[PROVIDED RECORDS]
import Summits.BirchSwinnertonDyer.BirchSwinnertonDyer.Theorems.PrintCf2SplitBadTwoAvatarValuesTwo
import HarnessLib

/-!
# The `v`-adic embedding `𝓞_K → ℤ₂` read through `ι : ℚ̄₂ ≃ ℂ`, and the reduction `𝓞_K → ℤ/2ⁿ`
# (crux `stmt-BirchSwinnertonDyer-23721` `PrintCf2RubinValueTwo.RubinValueFormulaAtTwo`, line
# `value-transport`, stub B18s `stub_frameSeed_two` — file 1 of the seed supply)

Cell `bsd-print-cf2`, seat `cruxlead-23721` g3.  Theses-free; `--supports` the crux; no definitions
(everything is stated for an arbitrary ring map `φ₀ : 𝓞 K →+* ℤ₂` detecting the place `v`, whose
existence from the frame's embedding datum is `exists_intEmb`).  The seed supply (de Shalit II.4.17
(54): a Hecke character `η` with `θK⁻¹η` unramified at `v`, through the `ℤ₂²`-tower) needs ARITHMETIC at
the split place `v ∣ 2` of the frame field `K ∋ √−7`, read through the frame's `ι : ℚ̄₂ ≃+* ℂ` pinned
to `v` (`k ∈ 𝔭_v ↔ ‖ι⁻¹(σ(k))‖ < 1`).  THIS FILE:

* §1 **`exists_intEmb`**: for `[K:ℚ] = 2`, `√−7 ∈ K` and any ring map `φ : K → ℚ̄₂` there is
  `φ₀ : 𝓞 K →+* ℤ₂` with `φ₀ k = φ k` in `ℚ̄₂` (`φ` lands in `ℚ₂`, `QuadraticPart.ring…_two`; algebraic
  integers of `ℚ̄₂` have norm `≤ 1`); under the place condition, `k ∈ 𝔭_v ↔ 2 ∣ φ₀ k`.
* §2 for ANY `φ₀ : 𝓞 K →+* ℤ₂` with `k ∈ 𝔭_v ↔ 2 ∣ φ₀ k`: units off `𝔭_v`; `𝔭_vⁿ ↦ 2ⁿℤ₂`; and, when
  `ord_v 2 = 1` (the split unramified case), **`mem_pow_iff_pow_dvd`**: `k ∈ 𝔭_vⁿ ↔ 2ⁿ ∣ φ₀ k` (induction
  on `n` in the Dedekind domain `𝓞 K`, `Ideal.eq_prime_pow_of_succ_lt_of_le`); hence
  `toZModPow n (φ₀ a) = toZModPow n (φ₀ b) ↔ a ≡ b mod 𝔭_vⁿ`, and the reduction is onto `ℤ/2ⁿ`.

HONEST FRAMING: elementary plumbing (no class field theory); closes nothing by itself; beyond-print
theorem: no.  BSD is not proved by any of this.

References: [SerreAbelianLadic1968] Ch. II §2.7 (the embedding datum); [NeukirchANT1999] Ch. I §3,
Ch. II §3; [deShalit1987] II.4.17 (54).
-/

-- the summit namespace `Summit.BirchSwinnertonDyer.BirchSwinnertonDyer` repeats the problem name by design (D-0017)
set_option linter.dupNamespace false
set_option autoImplicit false

noncomputable section

open scoped Classical

open NumberField IsDedekindDomain Literature.NumberTheory.GaloisRepresentations
  Literature.NumberTheory.EllipticCurves

namespace Summit.BirchSwinnertonDyer.BirchSwinnertonDyer.Theorems.PrintCf2.FrameSeed

variable {K : Type} [Field K] [NumberField K]

/-! ## §1 The embedding `𝓞 K → ℤ₂` from a ring map `K → ℚ̄₂` -/

section Embedding

/-- Algebraic integers of `ℚ̄_p` have norm at most one (the valuation ring of `ℚ̄_p` is integrally
closed and contains `ℤ`). [cite: SerreAbelianLadic1968, Ch. II §2.7] -/
private theorem norm_le_one_of_isIntegral {p : ℕ} [Fact p.Prime] {x : PadicAlgCl p}
    (hx : IsIntegral ℤ x) : ‖x‖ ≤ 1 := by
  have hv := Valuation.integer.integers (Valued.v (R := PadicAlgCl p))
  have hx' : IsIntegral (Valued.v (R := PadicAlgCl p)).integer x := hx.tower_top
  have h := (hv.isIntegral_iff_v_le_one).mp hx'
  rw [PadicAlgCl.valuation_def] at h
  exact_mod_cast h

/-- **The `v`-adic embedding `𝓞 K →+* ℤ₂` behind a ring map `φ : K → ℚ̄₂`** of a quadratic field
`K ∋ √−7`: `φ` takes values in `ℚ₂` (`−7` is a `2`-adic square) and integers go to integers, so there is
`φ₀ : 𝓞 K →+* ℤ₂` with `φ₀ k = φ k` in `ℚ̄₂` for every `k ∈ 𝓞 K`.
[cite: Serre1973, Ch. II §3.3 Thm. 4] [cite: SerreAbelianLadic1968, Ch. II §2.7] -/
theorem exists_intEmb (hK2 : Module.finrank ℚ K = 2) {θ : K} (hθ : θ ^ 2 = -7) (φ : K →+* PadicAlgCl 2) :
    ∃ φ₀ : 𝓞 K →+* ℤ_[2], ∀ k : 𝓞 K,
      algebraMap ℚ_[2] (PadicAlgCl 2) ((φ₀ k : ℤ_[2]) : ℚ_[2]) = φ (k : K) := by
  have hmem := QuadraticPart.ringHom_apply_mem_range_algebraMap_two hK2 hθ φ
  choose q hq using hmem
  have hinj : Function.Injective (algebraMap ℚ_[2] (PadicAlgCl 2)) :=
    (algebraMap ℚ_[2] (PadicAlgCl 2)).injective
  -- `q` is a ring map `K → ℚ₂`
  have hq1 : q 1 = 1 := hinj (by rw [hq, map_one, map_one])
  have hq0 : q 0 = 0 := hinj (by rw [hq, map_zero, map_zero])
  have hqm : ∀ x y, q (x * y) = q x * q y := fun x y ↦ hinj (by rw [hq, map_mul, map_mul, hq, hq])
  have hqa : ∀ x y, q (x + y) = q x + q y := fun x y ↦ hinj (by rw [hq, map_add, map_add, hq, hq])
  -- integers have norm `≤ 1`
  have hnorm : ∀ k : 𝓞 K, ‖q (k : K)‖ ≤ 1 := fun k ↦ by
    rw [← PadicAlgCl.norm_extends, hq]
    exact norm_le_one_of_isIntegral ((RingOfIntegers.isIntegral_coe k).map (φ.toIntAlgHom))
  let φ₀ : 𝓞 K →+* ℤ_[2] :=
    { toFun := fun k ↦ ⟨q (k : K), hnorm k⟩
      map_one' := PadicInt.ext (by simp [hq1])
      map_mul' := fun x y ↦ PadicInt.ext (by simp [hqm])
      map_zero' := PadicInt.ext (by simp [hq0])
      map_add' := fun x y ↦ PadicInt.ext (by simp [hqa]) }
  exact ⟨φ₀, fun k ↦ hq (k : K)⟩

omit [NumberField K] in
/-- **The place condition transported**: if `k ∈ 𝔭_v ↔ ‖φ k‖ < 1` (the frame's pinning of `ι` to `v`)
and `φ₀ k = φ k` in `ℚ̄₂`, then `k ∈ 𝔭_v ↔ 2 ∣ φ₀ k`. [cite: SerreAbelianLadic1968, Ch. II §2.7] -/
theorem mem_iff_two_dvd_of_norm {φ : K →+* PadicAlgCl 2} {φ₀ : 𝓞 K →+* ℤ_[2]}
    (hφ₀ : ∀ k : 𝓞 K, algebraMap ℚ_[2] (PadicAlgCl 2) ((φ₀ k : ℤ_[2]) : ℚ_[2]) = φ (k : K))
    {v : HeightOneSpectrum (𝓞 K)} (hφv : ∀ k : 𝓞 K, k ∈ v.asIdeal ↔ ‖φ (k : K)‖ < 1) (k : 𝓞 K) :
    k ∈ v.asIdeal ↔ (2 : ℤ_[2]) ∣ φ₀ k := by
  rw [hφv k, ← hφ₀ k, PadicAlgCl.norm_extends, ← PadicInt.norm_def]
  exact_mod_cast PadicInt.norm_lt_one_iff_dvd (φ₀ k)

end Embedding

/-! ## §2 A ring map `𝓞 K → ℤ₂` detecting `v`: units, powers of `𝔭_v`, reduction modulo `2ⁿ` -/

section Detect

variable {v : HeightOneSpectrum (𝓞 K)} {φ₀ : 𝓞 K →+* ℤ_[2]}

omit [NumberField K] in
/-- `2ⁿ ∣ φ₀ k ↔ toZModPow n (φ₀ k) = 0`. [folklore] -/
theorem toZModPow_eq_zero_iff (n : ℕ) (k : 𝓞 K) :
    PadicInt.toZModPow n (φ₀ k) = 0 ↔ (2 : ℤ_[2]) ^ n ∣ φ₀ k := by
  rw [← RingHom.mem_ker, PadicInt.ker_toZModPow, Ideal.mem_span_singleton, Nat.cast_ofNat]

omit [NumberField K] in
/-- The reduction `𝓞 K → ℤ/2ⁿ` is onto (every ring map to `ℤ/m` is). [folklore] -/
theorem toZModPow_comp_surjective (n : ℕ) :
    Function.Surjective ((PadicInt.toZModPow n).comp φ₀) := ZMod.ringHom_surjective _

/-- `2 ∈ 𝔭_v` when `ord_v 2 = 1`. [folklore] -/
theorem two_mem_of_intValuation (h2v : v.intValuation (2 : 𝓞 K) = WithZero.exp (-1 : ℤ)) :
    (2 : 𝓞 K) ∈ v.asIdeal := by
  rw [← HeightOneSpectrum.intValuation_lt_one_iff_mem, h2v, ← WithZero.exp_zero, WithZero.exp_lt_exp]
  norm_num

variable (hv : ∀ k : 𝓞 K, k ∈ v.asIdeal ↔ (2 : ℤ_[2]) ∣ φ₀ k)
include hv

omit [NumberField K] in
/-- **`k ∉ 𝔭_v ↔ φ₀ k ∈ ℤ₂ˣ`.** [cite: SerreAbelianLadic1968, Ch. II §2.7] -/
theorem not_mem_iff_isUnit (k : 𝓞 K) : k ∉ v.asIdeal ↔ IsUnit (φ₀ k) := by
  have h := PadicInt.norm_lt_one_iff_dvd (φ₀ k)
  rw [Nat.cast_ofNat] at h
  rw [hv k, ← h, PadicInt.isUnit_iff, not_lt]
  exact ⟨fun h' ↦ le_antisymm (PadicInt.norm_le_one _) h', fun h' ↦ h'.ge⟩

omit [NumberField K] in
/-- A unit off `𝔭_v` reduces to a unit of `ℤ/2ⁿ`. [folklore] -/
theorem isUnit_toZModPow_of_not_mem (n : ℕ) {k : 𝓞 K} (hk : k ∉ v.asIdeal) :
    IsUnit (PadicInt.toZModPow n (φ₀ k)) :=
  ((not_mem_iff_isUnit hv k).mp hk).map _

omit [NumberField K] in
/-- `𝔭_v` is the pull-back of `(2) ⊆ ℤ₂`. [cite: SerreAbelianLadic1968, Ch. II §2.7] -/
theorem asIdeal_eq_comap_span_two : v.asIdeal = (Ideal.span {(2 : ℤ_[2])}).comap φ₀ := by
  ext k
  rw [Ideal.mem_comap, Ideal.mem_span_singleton]
  exact hv k

omit [NumberField K] in
/-- **`𝔭_vⁿ ↦ 2ⁿ ℤ₂`**: `k ∈ 𝔭_vⁿ ⟹ 2ⁿ ∣ φ₀ k`. [cite: NeukirchANT1999, Ch. I §3] -/
theorem pow_dvd_of_mem_pow {n : ℕ} {k : 𝓞 K} (hk : k ∈ v.asIdeal ^ n) : (2 : ℤ_[2]) ^ n ∣ φ₀ k := by
  have h := Ideal.le_comap_pow φ₀ (K := Ideal.span {(2 : ℤ_[2])}) n
  rw [← asIdeal_eq_comap_span_two hv, Ideal.span_singleton_pow] at h
  exact Ideal.mem_span_singleton.mp (h hk)

variable (h2v : v.intValuation (2 : 𝓞 K) = WithZero.exp (-1 : ℤ))
include h2v

/-- **`2ⁿ ∣ φ₀ k ⟹ k ∈ 𝔭_vⁿ` at an unramified `v`** (`ord_v 2 = 1`): by induction on `n` — if `k ∈ 𝔭_vⁿ ∖ 𝔭_v^{n+1}`
then `(k) + 𝔭_v^{n+1} = 𝔭_vⁿ ∋ 2ⁿ` (no ideal lies strictly between consecutive powers of a prime of a
Dedekind domain), so `2ⁿ = a k + b` with `b ∈ 𝔭_v^{n+1}`, and `2^{n+1} ∣ φ₀ k, φ₀ b` would give
`2^{n+1} ∣ 2ⁿ` in `ℤ₂`. [cite: NeukirchANT1999, Ch. I §3] -/
theorem mem_pow_of_pow_dvd : ∀ (n : ℕ) (k : 𝓞 K), (2 : ℤ_[2]) ^ n ∣ φ₀ k → k ∈ v.asIdeal ^ n := by
  intro n
  induction n with
  | zero => intro k _; rw [pow_zero, Ideal.one_eq_top]; exact Submodule.mem_top
  | succ n ih =>
    intro k hk
    have hk' : k ∈ v.asIdeal ^ n := ih k (dvd_trans (pow_dvd_pow _ n.le_succ) hk)
    by_contra hkn
    -- `(k) + 𝔭^{n+1} = 𝔭^n`
    set I : Ideal (𝓞 K) := Ideal.span {k} ⊔ v.asIdeal ^ (n + 1) with hI
    have hle : I ≤ v.asIdeal ^ n :=
      sup_le ((Ideal.span_singleton_le_iff_mem _).mpr hk') (Ideal.pow_le_pow_right n.le_succ)
    have hlt : v.asIdeal ^ (n + 1) < I := by
      refine lt_of_le_of_ne le_sup_right fun h ↦ hkn ?_
      rw [h]
      exact le_sup_left (b := v.asIdeal ^ (n + 1)) (Ideal.mem_span_singleton_self k)
    have hIeq : I = v.asIdeal ^ n := Ideal.eq_prime_pow_of_succ_lt_of_le v.ne_bot hlt hle
    -- `2^n ∈ 𝔭^n = I`
    have h2n : (2 : 𝓞 K) ^ n ∈ I := by
      rw [hIeq]
      exact Ideal.pow_mem_pow (two_mem_of_intValuation h2v) n
    rw [hI, Submodule.mem_sup] at h2n
    obtain ⟨x, hx, b, hb, hxb⟩ := h2n
    obtain ⟨a, rfl⟩ := Ideal.mem_span_singleton'.mp hx
    -- apply `φ₀`: `2^{n+1} ∣ 2^n` in `ℤ₂`
    have hb' : (2 : ℤ_[2]) ^ (n + 1) ∣ φ₀ b := pow_dvd_of_mem_pow hv hb
    have hsum : (2 : ℤ_[2]) ^ (n + 1) ∣ (2 : ℤ_[2]) ^ n := by
      have h : φ₀ (a * k + b) = (2 : ℤ_[2]) ^ n := by rw [hxb, map_pow, map_ofNat]
      rw [← h, map_add, map_mul]
      exact dvd_add (dvd_mul_of_dvd_right hk _) hb'
    -- contradiction in `ℤ₂`
    obtain ⟨c, hc⟩ := hsum
    have h2ne : (2 : ℤ_[2]) ^ n ≠ 0 := pow_ne_zero _ two_ne_zero
    have hone : (2 : ℤ_[2]) ^ n * 1 = (2 : ℤ_[2]) ^ n * (2 * c) := by
      rw [mul_one, ← mul_assoc, ← pow_succ, ← hc]
    have hunit : IsUnit (2 : ℤ_[2]) := IsUnit.of_mul_eq_one c (mul_left_cancel₀ h2ne hone).symm
    have hlt : ‖(2 : ℤ_[2])‖ < 1 := (PadicInt.norm_lt_one_iff_dvd (2 : ℤ_[2])).mpr ⟨1, by simp⟩
    rw [PadicInt.isUnit_iff] at hunit
    exact absurd hunit hlt.ne

/-- **`k ∈ 𝔭_vⁿ ↔ 2ⁿ ∣ φ₀ k`.** [cite: NeukirchANT1999, Ch. I §3 and Ch. II §3] -/
theorem mem_pow_iff_pow_dvd (n : ℕ) (k : 𝓞 K) : k ∈ v.asIdeal ^ n ↔ (2 : ℤ_[2]) ^ n ∣ φ₀ k :=
  ⟨pow_dvd_of_mem_pow hv, mem_pow_of_pow_dvd hv h2v n k⟩

/-- `ker ((ℤ₂ → ℤ/2ⁿ) ∘ φ₀) = 𝔭_vⁿ`. [cite: NeukirchANT1999, Ch. II §3] -/
theorem ker_toZModPow_comp_eq_pow (n : ℕ) : RingHom.ker ((PadicInt.toZModPow n).comp φ₀) = v.asIdeal ^ n := by
  ext k
  rw [RingHom.mem_ker, RingHom.comp_apply, toZModPow_eq_zero_iff, mem_pow_iff_pow_dvd hv h2v]

/-- **Two integers have the same reduction modulo `2ⁿ` iff they are congruent modulo `𝔭_vⁿ`.**
[cite: NeukirchANT1999, Ch. II §3] -/
theorem toZModPow_eq_iff_sub_mem_pow (n : ℕ) (a b : 𝓞 K) :
    PadicInt.toZModPow n (φ₀ a) = PadicInt.toZModPow n (φ₀ b) ↔ a - b ∈ v.asIdeal ^ n := by
  rw [← ker_toZModPow_comp_eq_pow hv h2v n, RingHom.mem_ker, map_sub, sub_eq_zero, RingHom.comp_apply,
    RingHom.comp_apply]

/-- The valuation form: `toZModPow n (φ₀ a) = toZModPow n (φ₀ b)` iff `|a − b|_v ≤ |ϖ|^n`.
[cite: NeukirchANT1999, Ch. II §3] -/
theorem toZModPow_eq_iff_intValuation_le (n : ℕ) (a b : 𝓞 K) :
    PadicInt.toZModPow n (φ₀ a) = PadicInt.toZModPow n (φ₀ b) ↔
      v.intValuation (a - b) ≤ WithZero.exp (-(n : ℤ)) := by
  rw [toZModPow_eq_iff_sub_mem_pow hv h2v, HeightOneSpectrum.intValuation_le_pow_iff_mem]

end Detect

end Summit.BirchSwinnertonDyer.BirchSwinnertonDyer.Theorems.PrintCf2.FrameSeed

end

[EXERCISE GOAL] Proceeding from the line containing "let φ₀ : 𝓞 K" through the line containing "(hφ₀ : ∀ k : 𝓞", transcribe the lines above exactly, both end lines included.

[COMPLETED TASK]
  let φ₀ : 𝓞 K →+* ℤ_[2] :=
    { toFun := fun k ↦ ⟨q (k : K), hnorm k⟩
      map_one' := PadicInt.ext (by simp [hq1])
      map_mul' := fun x y ↦ PadicInt.ext (by simp [hqm])
      map_zero' := PadicInt.ext (by simp [hq0])
      map_add' := fun x y ↦ PadicInt.ext (by simp [hqa]) }
  exact ⟨φ₀, fun k ↦ hq (k : K)⟩

omit [NumberField K] in
/-- **The place condition transported**: if `k ∈ 𝔭_v ↔ ‖φ k‖ < 1` (the frame's pinning of `ι` to `v`)
and `φ₀ k = φ k` in `ℚ̄₂`, then `k ∈ 𝔭_v ↔ 2 ∣ φ₀ k`. [cite: SerreAbelianLadic1968, Ch. II §2.7] -/
theorem mem_iff_two_dvd_of_norm {φ : K →+* PadicAlgCl 2} {φ₀ : 𝓞 K →+* ℤ_[2]}
    (hφ₀ : ∀ k : 𝓞 K, algebraMap ℚ_[2] (PadicAlgCl 2) ((φ₀ k : ℤ_[2]) : ℚ_[2]) = φ (k : K))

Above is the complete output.